Dozens of protesters also rallied outside the Knesset building. Several threw bags of cow dung in the direction of the parliament building, Channel 12 news reported.
Cyber and National Digital Matters Minister David Amsalem, who is also the liaison between the Knesset and government, was heckled by the protesters as he walked past them from the Knesset to the nearby Finance Ministry, the network reported. As the crowd became increasingly vocal, Amsalem’s security detail hurried him into the Finance Ministry premises.
Amsalem, who later introduced the lockdown proposal for a Knesset vote at the plenum, accused opposition lawmakers of “leading anarchy” through the anti-government protests.
Apparently referring his earlier clash with protesters, lamented their lack of respect for a government minister, telling the plenum that some had shouted at him “thief, swindler, I paid you NIS 10,000, go to prison” as well as calling him “fat” and “stinking.”
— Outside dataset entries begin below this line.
/-
Copyright (c) 2026 the pub-hodgecm-mathlib formalisation cell (harness21).  Prover seat hodgecm-mathlib-K2E3-p23 (g8), Track B «K2-LIT» ∕ hLiu418 #184♮,
Road I v3, unit U5 «THE CLOSE», FACE-D₀ row `h2₂`, brick (B1c′-2b-i) «THE FINITE CHIRP OF A ONE-PLACE PARAMETER, READ LOCALLY» (LEAD F0P6-plan (g15) BATCH #181 (5);
K2Liu-p02 (g9) (B1c′-1) census 2026-09-05T00:23:59Z; my cut 00:3xZ).  THEOREMS ONLY.
-/
import Summits.HodgeConjecture.HodgeConjecture.Theorems.K2LiuFinChirpTensorSlot     -- ★ p863400 (B1c′-3) `chirpLM_tmul_of_archPart_eq_zero` (+ `finSdChar`, `finMulLM`, `chirpLM`, `archHom`)
import Literature.NumberTheory.Automorphic.GlobalAdditiveCharacter                   -- ★ `AddChar.adicComponent`
import HarnessLib

/-!
# K2_Liu road (hLiu418 = stmt-HodgeConjecture-24832), U5 «THE CLOSE», FACE-D₀ row `h2₂`, (B1c′-2b-i): THE FINITE SECOND-DEGREE CHARACTER OF A SYMMETRIC
# PARAMETER PLACED AT ONE FINITE PLACE `v` IS THE LOCAL CHARACTER `ψ_{F,v}` OF THE LOCAL QUADRATIC FORM

Cell `pub/hodgecm-mathlib` (D-0151), Track B, build stream 29; helper lane `--supports stmt-HodgeConjecture-24832 --as helper`, count-neutral; closes no socket.
THEOREMS ONLY (no `def`, no `instance`, no notation, no named-fact hypothesis, no `sorry`).

WHY.  After K2Liu-p02 (g9)'s (B1c′-1) rigidity (a Siegel unipotent `u ∈ N_Δ(𝔸)` acts in the line pair's κ′-model through Weil's chirp `t(S_u^{line})`, ★
`coe_toOp_adelicSiegelLift`) and ★ (B1c′-3) `K2LiuFinChirpTensorSlot.chirpLM_tmul_of_archPart_eq_zero` (a chirp with zero archimedean parameter acts on a pure tensor
`Φ_∞ ⊗ φ` in the FINITE slot by `finMulLM (finSdChar S_f)`), the multiplier representation `ρf` of ★ U2a's line model (letter `hρm` of ★ p863332
`h2Row_thetaSide_of_finLineModel_conj`) is `ρf z := finMulLM (finSdChar (S_{ι z})_f)` for `z ∈ N_Δ(L⁺_v)` — a parameter SUPPORTED AT ONE PLACE `v`.  THIS FILE reads
such a finite chirp LOCALLY: for `S_v ∈ M_m(F_v)` and `S_f := S_v` placed at `v` (entrywise ★ `finiteAdeleSingleHom F v`),
* §1 `finiteAdeleSingleHom_mul_apply_left ∕ _right` (`x · (s at v) = (x_v s at v)`, Mathlib `RestrictedProduct.mul_single ∕ single_mul`), **`finSdForm_map_finiteAdeleSingleHom`**
  — `q_{S_f}(b) = (q_{S_v}(b_v) at v)`, `b_v i := b i v`;
* §2 **`finSdChar_map_finiteAdeleSingleHom`** — `finSdChar S_f b = ψ_{F,v}((b_v ᵥ* S_v) ⬝ᵥ b_v)` (★ `finiteAdeleAddChar_apply`, `adeleAddCharAt` ∕ `adicComponent` rfl), and
  **`coe_finMulLM_finSdChar_map_finiteAdeleSingleHom`** — `finMulLM (finSdChar S_f) _ φ = (x ↦ ψ_{F,v}(q_{S_v}(x_v))) · φ`: EXACTLY the shape of U2a's letter
  `hρm : ρf z φ = (fun x => ψ (π (b z) (a • vecMulVec (σ ∘ v x) (v x)))) * φ` with `ψ := ψ_{F,v}`, once (B1c′-2b-ii) reads the local quadratic form `q_{S_v}` as the
  hermitian Gram pairing `Tr tr(b(X) · a′ G(x))`;
* §3 the ADELIC parameter placed at `v` (`S := S_v` entrywise through ★ `adeleSingleHom F v`): `map_adeleSingleHom_archHom` (`S_∞ = 0`, the hypothesis of ★ (B1c′-3)),
  `map_adeleSingleHom_snd` (`S_f`), and **`chirpLM_map_adeleSingleHom_tmul`** — `t(S)(Φ_∞ ⊗ φ) = Φ_∞ ⊗ ((x ↦ ψ_{F,v}(q_{S_v}(x_v))) · φ)` (★ (B1c′-3) ∘ §2).
References: [Weil1964] A. Weil, Acta Math. 111 (1964) Chap. I n° 13 p. 160, n° 34 p. 184, Chap. III n° 37–38; [CasselsFrohlichANT1967] Tate, Ch. XV §3.2–§4.1 (local
components of `ψ`); [Kudla1994] §3; [Rallis1984] §4.
HONEST LABEL: HC_CM is proved only modulo the 7 printed citations (2 remaining named inputs: hLiu418 = stmt-HodgeConjecture-24832, h413 = stmt-HodgeConjecture-24833)
until rung 0 closes; this file moves no counter; `h2₂` NOT discharged.
-/

set_option autoImplicit false
set_option linter.dupNamespace false -- the mandated namespace repeats `HodgeConjecture.HodgeConjecture`

noncomputable section

open scoped Matrix TensorProduct SchwartzMap Classical
open NumberField NumberField.mixedEmbedding IsDedekindDomain
open Literature.NumberTheory.Automorphic Literature.NumberTheory.Weil1964

namespace Summit.HodgeConjecture.HodgeConjecture.Cruxes.HLiu418.K2LiuFinChirpLocalReading

variable (F : Type) [Field F] [NumberField F] (v : HeightOneSpectrum (𝓞 F)) {m : ℕ}

/-! ## §1 The quadratic form of a one-place parameter -/

/-- `x · (s at v) = (x_v · s at v)` in `𝔸_F^∞` (Mathlib `RestrictedProduct.mul_single`). [folklore] -/
theorem mul_finiteAdeleSingleHom (x : FiniteAdeleRing (𝓞 F) F) (s : v.adicCompletion F) :
    x * finiteAdeleSingleHom F v s = finiteAdeleSingleHom F v (x v * s) :=
  (RestrictedProduct.mul_single (fun w : HeightOneSpectrum (𝓞 F) => w.adicCompletionIntegers F) v s x).symm

/-- `(s at v) · x = (s · x_v at v)` in `𝔸_F^∞` (Mathlib `RestrictedProduct.single_mul`). [folklore] -/
theorem finiteAdeleSingleHom_mul (s : v.adicCompletion F) (x : FiniteAdeleRing (𝓞 F) F) :
    finiteAdeleSingleHom F v s * x = finiteAdeleSingleHom F v (s * x v) :=
  (RestrictedProduct.single_mul (fun w : HeightOneSpectrum (𝓞 F) => w.adicCompletionIntegers F) v s x).symm

/-- **`q_{S_f}(b) = (q_{S_v}(b_v) at v)`**: the finite second-degree form of `S_v` placed at `v` is the local form of the `v`-components, placed at `v`. [cite: Weil1964, Chap. I n° 34 p. 184] -/
theorem finSdForm_map_finiteAdeleSingleHom (S : Matrix (Fin m) (Fin m) (v.adicCompletion F)) (b : Fin m → FiniteAdeleRing (𝓞 F) F) :
    finSdForm (S.map (finiteAdeleSingleHom F v)) b = finiteAdeleSingleHom F v (((fun i => b i v) ᵥ* S) ⬝ᵥ fun i => b i v) := by
  have hrow : ∀ j, (b ᵥ* S.map (finiteAdeleSingleHom F v)) j = finiteAdeleSingleHom F v (((fun i => b i v) ᵥ* S) j) := by
    intro j
    simp only [Matrix.vecMul, dotProduct, Matrix.map_apply, map_sum]
    exact Finset.sum_congr rfl fun i _ => mul_finiteAdeleSingleHom F v (b i) (S i j)
  rw [finSdForm_apply, dotProduct, dotProduct, map_sum]
  exact Finset.sum_congr rfl fun j _ => by rw [hrow, finiteAdeleSingleHom_mul]

/-! ## §2 The finite second-degree character of a one-place parameter is the local character of the local form -/

/-- `ψ_f(s at v) = ψ_{F,v}(s)` (`ψ_f = ψ_F(0, ·)`, `ψ_{F,v} = ψ_F ∘ (s ↦ (0, s at v))`; definitional). [cite: CasselsFrohlichANT1967, Ch. XV (Tate), §4.1] -/
theorem finiteAdeleAddChar_finiteAdeleSingleHom (s : v.adicCompletion F) :
    finiteAdeleAddChar F (finiteAdeleSingleHom F v s) = adeleAddCharAt F v s := rfl

/-- **`finSdChar (S_v at v) b = ψ_{F,v}((b_v ᵥ* S_v) ⬝ᵥ b_v)`**: Weil's finite second-degree character of a parameter supported at one place is the local additive character of
the local quadratic form of the `v`-components. [cite: Weil1964, Chap. I n° 34 p. 184] [cite: CasselsFrohlichANT1967, Ch. XV (Tate), §4.1] -/
theorem finSdChar_map_finiteAdeleSingleHom (S : Matrix (Fin m) (Fin m) (v.adicCompletion F)) (b : Fin m → FiniteAdeleRing (𝓞 F) F) :
    finSdChar (S.map (finiteAdeleSingleHom F v)) b = ((adeleAddCharAt F v (((fun i => b i v) ᵥ* S) ⬝ᵥ fun i => b i v) : Circle) : ℂ) := by
  rw [finSdChar, finSdForm_map_finiteAdeleSingleHom, finiteAdeleAddChar_finiteAdeleSingleHom]

/-- `adicComponent` spelling of `finSdChar_map_finiteAdeleSingleHom`. [cite: CasselsFrohlichANT1967, Ch. XV (Tate), §4.1] -/
theorem finSdChar_map_finiteAdeleSingleHom' (S : Matrix (Fin m) (Fin m) (v.adicCompletion F)) (b : Fin m → FiniteAdeleRing (𝓞 F) F) :
    finSdChar (S.map (finiteAdeleSingleHom F v)) b = (((adeleAddChar F).adicComponent v (((fun i => b i v) ᵥ* S) ⬝ᵥ fun i => b i v) : Circle) : ℂ) :=
  finSdChar_map_finiteAdeleSingleHom F v S b

/-- **THE `hρm` SHAPE**: multiplication by the finite chirp of a one-place parameter is multiplication by the LOCAL function `x ↦ ψ_{F,v}(q_{S_v}(x_v))`:
`finMulLM (finSdChar (S_v at v)) _ φ = (x ↦ ψ_{F,v}((x_v ᵥ* S_v) ⬝ᵥ x_v)) · φ`. [cite: Weil1964, Chap. I n° 13 p. 160, n° 34 p. 184] [cite: Rallis1984, §4] -/
theorem coe_finMulLM_finSdChar_map_finiteAdeleSingleHom (S : Matrix (Fin m) (Fin m) (v.adicCompletion F)) (φ : FinSB F (Fin m)) :
    ((finMulLM (finSdChar (S.map (finiteAdeleSingleHom F v))) (isLocallyConstant_finSdChar _) φ : FinSB F (Fin m)) :
        (Fin m → FiniteAdeleRing (𝓞 F) F) → ℂ) =
      (fun x => ((adeleAddCharAt F v (((fun i => x i v) ᵥ* S) ⬝ᵥ fun i => x i v) : Circle) : ℂ)) *
        (φ : (Fin m → FiniteAdeleRing (𝓞 F) F) → ℂ) := by
  rw [coe_finMulLM]
  funext x
  rw [Pi.mul_apply, finSdChar_map_finiteAdeleSingleHom]

/-! ## §3 The adelic parameter placed at `v`: zero archimedean part, and the chirp on pure tensors -/

/-- the archimedean part of `S_v` placed at `v` vanishes (the hypothesis `hS` of ★ (B1c′-3)). [cite: Weil1964, Chap. III n° 37–38] -/
theorem map_adeleSingleHom_archHom (S : Matrix (Fin m) (Fin m) (v.adicCompletion F)) :
    (S.map (adeleSingleHom F v)).map (archHom F) = 0 :=
  Matrix.ext fun i j => by rw [Matrix.map_apply, Matrix.map_apply, archHom_apply, adeleSingleHom_apply_fst, map_zero, Matrix.zero_apply]

/-- the finite part of `S_v` placed at `v` in `𝔸_F` is `S_v` placed at `v` in `𝔸_F^∞`. [cite: Weil1964, Chap. III n° 37–38] -/
theorem map_adeleSingleHom_snd (S : Matrix (Fin m) (Fin m) (v.adicCompletion F)) :
    (S.map (adeleSingleHom F v)).map (RingHom.snd (InfiniteAdeleRing F) (FiniteAdeleRing (𝓞 F) F)) = S.map (finiteAdeleSingleHom F v) :=
  Matrix.ext fun _ _ => rfl

/-- **THE CHIRP OF A ONE-PLACE PARAMETER ON A PURE TENSOR**: `t(S_v at v)(Φ_∞ ⊗ φ) = Φ_∞ ⊗ ((x ↦ ψ_{F,v}(q_{S_v}(x_v))) · φ)` (★ (B1c′-3) at `S_∞ = 0`, then §2).
[cite: Weil1964, Chap. I n° 13 p. 160; Chap. III n° 37–38 pp. 188–190] -/
theorem chirpLM_map_adeleSingleHom_tmul (S : Matrix (Fin m) (Fin m) (v.adicCompletion F)) (Φinf : 𝓢((Fin m → mixedSpace F), ℂ)) (φ : FinSB F (Fin m)) :
    chirpLM F (S.map (adeleSingleHom F v)) (piSchwartzBruhatEquiv F (Fin m) (Φinf ⊗ₜ[ℂ] φ)) =
      piSchwartzBruhatEquiv F (Fin m) (Φinf ⊗ₜ[ℂ]
        finMulLM (finSdChar (S.map (finiteAdeleSingleHom F v))) (isLocallyConstant_finSdChar _) φ) := by
  rw [K2LiuFinChirpTensorSlot.chirpLM_tmul_of_archPart_eq_zero F _ (map_adeleSingleHom_archHom F v S)]
  congr 2

/-! ## §4 (ED. 2) The finite chirps of an ADDITIVE family of parameters form a multiplier representation — the `ρf` ∃-package of the `hκ` tie

EDITION 2 (append-only; §§1–3 byte-identical).  K2Liu-p02 (g9) 2026-09-05T00:34:35Z (3): FILE 3's head is stated with the finite chirp `finMulLM (finSdChar ((−⅟2) • cMat q_u)_f)`
on the right, so the `hκ` tie takes the multiplier representation `ρf` BY VALUE with ONE eq-letter `hρf : ∀ z φ, ρf z φ = finMulLM (finSdChar (S z)) _ φ`.  For a family of
finite parameters `S : Z → M_m(𝔸_F^∞)` that is ADDITIVE on the group `Z` (`S 1 = 0`, `S (z w) = S z + S w` — the block coordinate `X` of `N_Δ` is, ★ D9 `unipDelta`, and
`cMat` is linear in it), the chirps multiply (`finSdChar (T + T′) = finSdChar T · finSdChar T′`), so `z ↦ finMulLM (finSdChar (S z))` IS a representation: the ∃-package
`exists_representation_finMulLM_finSdChar` (no `def` in `Theorems/`). -/

/-- `q_{T + T′} = q_T + q_{T′}`. [folklore] -/
theorem finSdForm_add (T T' : Matrix (Fin m) (Fin m) (FiniteAdeleRing (𝓞 F) F)) (b : Fin m → FiniteAdeleRing (𝓞 F) F) :
    finSdForm (T + T') b = finSdForm T b + finSdForm T' b := by
  rw [finSdForm_apply, finSdForm_apply, finSdForm_apply, Matrix.vecMul_add, add_dotProduct]

/-- `q_0 = 0`. [folklore] -/
theorem finSdForm_zero (b : Fin m → FiniteAdeleRing (𝓞 F) F) : finSdForm (0 : Matrix (Fin m) (Fin m) (FiniteAdeleRing (𝓞 F) F)) b = 0 := by
  rw [finSdForm_apply, Matrix.vecMul_zero, zero_dotProduct]

/-- **the finite second-degree characters multiply under addition of the parameter**: `finSdChar (T + T′) b = finSdChar T b · finSdChar T′ b`.
[cite: Weil1964, Chap. I n° 2 p. 146, n° 34 p. 184] -/
theorem finSdChar_add (T T' : Matrix (Fin m) (Fin m) (FiniteAdeleRing (𝓞 F) F)) (b : Fin m → FiniteAdeleRing (𝓞 F) F) :
    finSdChar (T + T') b = finSdChar T b * finSdChar T' b := by
  rw [finSdChar, finSdChar, finSdChar, finSdForm_add, AddChar.map_add_eq_mul, Circle.coe_mul]

/-- `finSdChar 0 = 1`. [cite: Weil1964, Chap. I n° 34 p. 184] -/
theorem finSdChar_zero (b : Fin m → FiniteAdeleRing (𝓞 F) F) : finSdChar (0 : Matrix (Fin m) (Fin m) (FiniteAdeleRing (𝓞 F) F)) b = 1 := by
  rw [finSdChar, finSdForm_zero, AddChar.map_zero_eq_one, Circle.coe_one]

/-- **THE `ρf` ∃-PACKAGE**: for an additive family of finite symmetric parameters `S : Z → M_m(𝔸_F^∞)` on a group `Z` (`S 1 = 0`, `S (z w) = S z + S w`) there is a
representation `ρf` of `Z` on `𝒮((𝔸_F^∞)^m)` with `ρf z = finMulLM (finSdChar (S z))` — multiplication by Weil's finite chirps (the letter `hρf` of the `hκ` tie).
[cite: Weil1964, Chap. I n° 13 p. 160, n° 34 p. 184] [cite: Rallis1984, §4] -/
theorem exists_representation_finMulLM_finSdChar {Z : Type*} [Group Z] (S : Z → Matrix (Fin m) (Fin m) (FiniteAdeleRing (𝓞 F) F)) (h1 : S 1 = 0)
    (hmul : ∀ z w : Z, S (z * w) = S z + S w) :
    ∃ ρf : Representation ℂ Z (FinSB F (Fin m)), ∀ (z : Z) (φ : FinSB F (Fin m)), ρf z φ = finMulLM (finSdChar (S z)) (isLocallyConstant_finSdChar _) φ := by
  refine ⟨{ toFun := fun z => finMulLM (finSdChar (S z)) (isLocallyConstant_finSdChar _)
            map_one' := ?_
            map_mul' := fun z w => ?_ }, fun z φ => rfl⟩
  · refine LinearMap.ext fun φ => Subtype.ext (funext fun b => ?_)
    simp only [coe_finMulLM, h1, finSdChar_zero, one_mul, Module.End.one_apply]
  · refine LinearMap.ext fun φ => Subtype.ext (funext fun b => ?_)
    simp only [Module.End.mul_apply, coe_finMulLM, hmul, finSdChar_add, mul_assoc]

end Summit.HodgeConjecture.HodgeConjecture.Cruxes.HLiu418.K2LiuFinChirpLocalReading

end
The lockdown proposal, which requires Knesset approval, passed its first reading in parliament on Thursday evening by 36 votes in favor to 32 against.
If approved, nearly all public transportation will be closed, as will the last educational institutions still open — mainly special education programs and private preschools.
Israelis won’t be allowed to travel more than a kilometer (0.6 miles) from their homes. Police will be deployed on highways and at the entrances to cities and towns to ensure Israelis don’t attempt to travel during the lockdown.
There were acrimonious debates in the cabinet this week over whether to allow the anti-government protests during the lockdown, with the Blue and White party insisting a government could not order protests against it to disband. Ministers also argued over the degree to which prayer gatherings should be restricted, with ultra-Orthodox parties Shas and United Torah Judaism pushing to leave synagogues open, even if new limits on the number of worshipers are imposed.
Under a final compromise reached late Wednesday, synagogues will close beginning Friday, open in a limited capacity for the 25 hours of the Yom Kippur holiday, then close again on Monday night.